Data provided:
import Summits.HubbardSuperconductivity.HubbardSuperconductivity.Theorems.AnisotropyChordTransferFibre3RowCXSCells
import Summits.HubbardSuperconductivity.HubbardSuperconductivity.Theorems.AnisotropyChordTransferFibre3N1RowTB096N26471

/-!
# Route `AnisotropyChord` / H0 rotor rung, LEVEL 2 row C (KT-2b), t-BLOCK `96 ≤ L ≤ 127`: the X-sum bracket of the column `ν ∈ [26471, 27000]/10⁶`

The L-uniform bracket of the positive Parseval sum of the phase-defect moment on p2's block cell `L2.N1.tcB096N26471` (window `K = 24`, `T = 429/100000`,
the column's certified totals `θ⁴S₂ ≤ 6332041491/1000000000`, `θ⁴T10 ≤ 3873118907/1000000000`): ★ `xsTB096N26471` : `RowC.xsCellCheck 96 … (483/100) = true` — for every
`L ≥ 96` and every `ν` in the column, `XSn(L, νθ²) ≤ 483/100` (`RowC.xs_cell_sound`; exact-ℚ mirror value 4.8059; at `L₀ = 128`, `K = 32` the
same column has ≈ 3.9); one kernel `decide`; shared by all row-C cells `…RowCTFB096N26471C…` of this column.
Prover seat `hubbard-h0-rotor-p1` g32 (route lead; ruling R4-b); helper for piece A = stmt-HubbardSuperconductivity-23918 of rung 19089
(`--supports`, helper class).  Nothing here proves superconductivity in the Hubbard model; one kernel-certified piece of ONE
conditional reduction (the GM₃ ∀L certificate, Level-2 row C = KT-2b on the t-blocks `48 ≤ L < 128`, route-lead ruling R1); the rotor TARGET as
originally worded stays FALSE (g15 verdict).  Mathlib + the tree only; no sorry.  Generated by p1 g32 scratch/rowcT/mkfilesT.py.
-/

set_option linter.dupNamespace false
set_option autoImplicit false

open Literature.Analysis.ValidatedNumerics

namespace Summit.HubbardSuperconductivity.HubbardSuperconductivity.Theorems.AnisotropyChord.Transfer.Fibre3.L2.KT2b

open L2.N1

/-- ★ the X-sum bracket of the block column `tcB096N26471`: `XSn ≤ 483/100` for all `L ≥ 96`, `ν ∈ [26471, 27000]/10⁶`. -/
theorem xsTB096N26471 :
    RowC.xsCellCheck tcB096N26471.L0 tcB096N26471.n1 tcB096N26471.n2 tcB096N26471.νd tcB096N26471.Tn tcB096N26471.Td 1000000 tcB096N26471.bS2.2 tcB096N26471.bT10.2 ((483 : ℚ) / 100) = true := by
  decide +kernel

end Summit.HubbardSuperconductivity.HubbardSuperconductivity.Theorems.AnisotropyChord.Transfer.Fibre3.L2.KT2b
/-
Copyright (c) 2026 the pub-hodgecm-mathlib formalisation cell (harness21).  Prover seat hodgecm-mathlib-R90-C10-p02 (g3), SLAB R90-TF, section S1 «Ch. 10∕12 local»
(base R90-C10); crux H413 = `stmt-HodgeConjecture-24833`; line (D-1) «B_pos at INERT places» of U4Keys :182 (S1 junction A2′), memo
`R90/R90-C10-p05/g2/DESIGN-Bpos-inert.md` f70d293d60bf8a4b; card (B-5z) «the `HE` discharge modulo the master» dealt BY NAME by R90-C10-plan (g2) 2026-09-05T00:35:59Z —
FILE C, the card itself.  KERNEL module: THEOREMS ONLY (no definition, no named fact, no `sorry`, no instance, no notation).
-/
import Summits.HodgeConjecture.HodgeConjecture.Theorems.R90S1BposPairIntegrandIndicatorsTwoDepth   -- FILE B (this seat): the four indicator identities, `measurableSet_box`∕`_cutoff`, `measure_box_lt_top`; brings FILES A∕A′
import Summits.HodgeConjecture.HodgeConjecture.Theorems.R90S1BposCellCoverTwoDepthKZeroCM            -- ★ p863461 (B-2b″) (R90-C10-p08 (g2)): `cells_witness_kZero` (the letter `hwit` at `k = 0`)
import Summits.HodgeConjecture.HodgeConjecture.Theorems.R90S1BposMasterIntegral                     -- ★ p864299 (B-5) part 3b (R90-C10-p06 (g3), head by lead R90-C10-p05 (g2)): `setIntegral_cutoff_F₀_eq` — THE MASTER INTEGRAL
import Summits.HodgeConjecture.HodgeConjecture.Theorems.R90S1BposBoxVolumesTwoDepth                  -- ★ p864058 (B-5v) (R90-C10-p05 (g2) line): `measureReal_box_eq` — the box volumes `μ{|x| ≤ eᵗ, |z| ≤ eᵉ} = q^{2t+e}·μ(N₀)`
import Summits.HodgeConjecture.HodgeConjecture.Theorems.K2E3BranchBShellScalingFromWeightSeries     -- ★ p862287 (K2E3-p06 (g5)): `integrableOn_F₀_S_ge` (`F₀` integrable on `{1 ≤ |z|}` for a contracting `χ₁`)
import Summits.HodgeConjecture.HodgeConjecture.Theorems.K2E3BranchBSkewUnitExists                     -- ★ (R90-C10-p04 (g0)): `exists_skew_unit_valued_eq_one`
import Summits.HodgeConjecture.HodgeConjecture.Theorems.K2E3BranchBSkewUnitSign                       -- ★ p862070 (K2E3-p03 (g9)): `coe_apply_skew_unit_sq` (`χ₁(δ₀)² = 1`)
import Summits.HodgeConjecture.HodgeConjecture.Theorems.K2E3KeysThmTwoDepthZeroBranchBConstants       -- ★ (K2E3-p32 (g0)): `measureReal_setOf_mem_ne_zero` (`μ(N₀) ≠ 0`)
import HarnessLib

Task objective:
Nothing but the lines from the start of the data above through the line with "the column's certified" should appear in your answer, copied exactly.

Task response:
import Summits.HubbardSuperconductivity.HubbardSuperconductivity.Theorems.AnisotropyChordTransferFibre3RowCXSCells
import Summits.HubbardSuperconductivity.HubbardSuperconductivity.Theorems.AnisotropyChordTransferFibre3N1RowTB096N26471

/-!
# Route `AnisotropyChord` / H0 rotor rung, LEVEL 2 row C (KT-2b), t-BLOCK `96 ≤ L ≤ 127`: the X-sum bracket of the column `ν ∈ [26471, 27000]/10⁶`

The L-uniform bracket of the positive Parseval sum of the phase-defect moment on p2's block cell `L2.N1.tcB096N26471` (window `K = 24`, `T = 429/100000`,
the column's certified totals `θ⁴S₂ ≤ 6332041491/1000000000`, `θ⁴T10 ≤ 3873118907/1000000000`): ★ `xsTB096N26471` : `RowC.xsCellCheck 96 … (483/100) = true` — for every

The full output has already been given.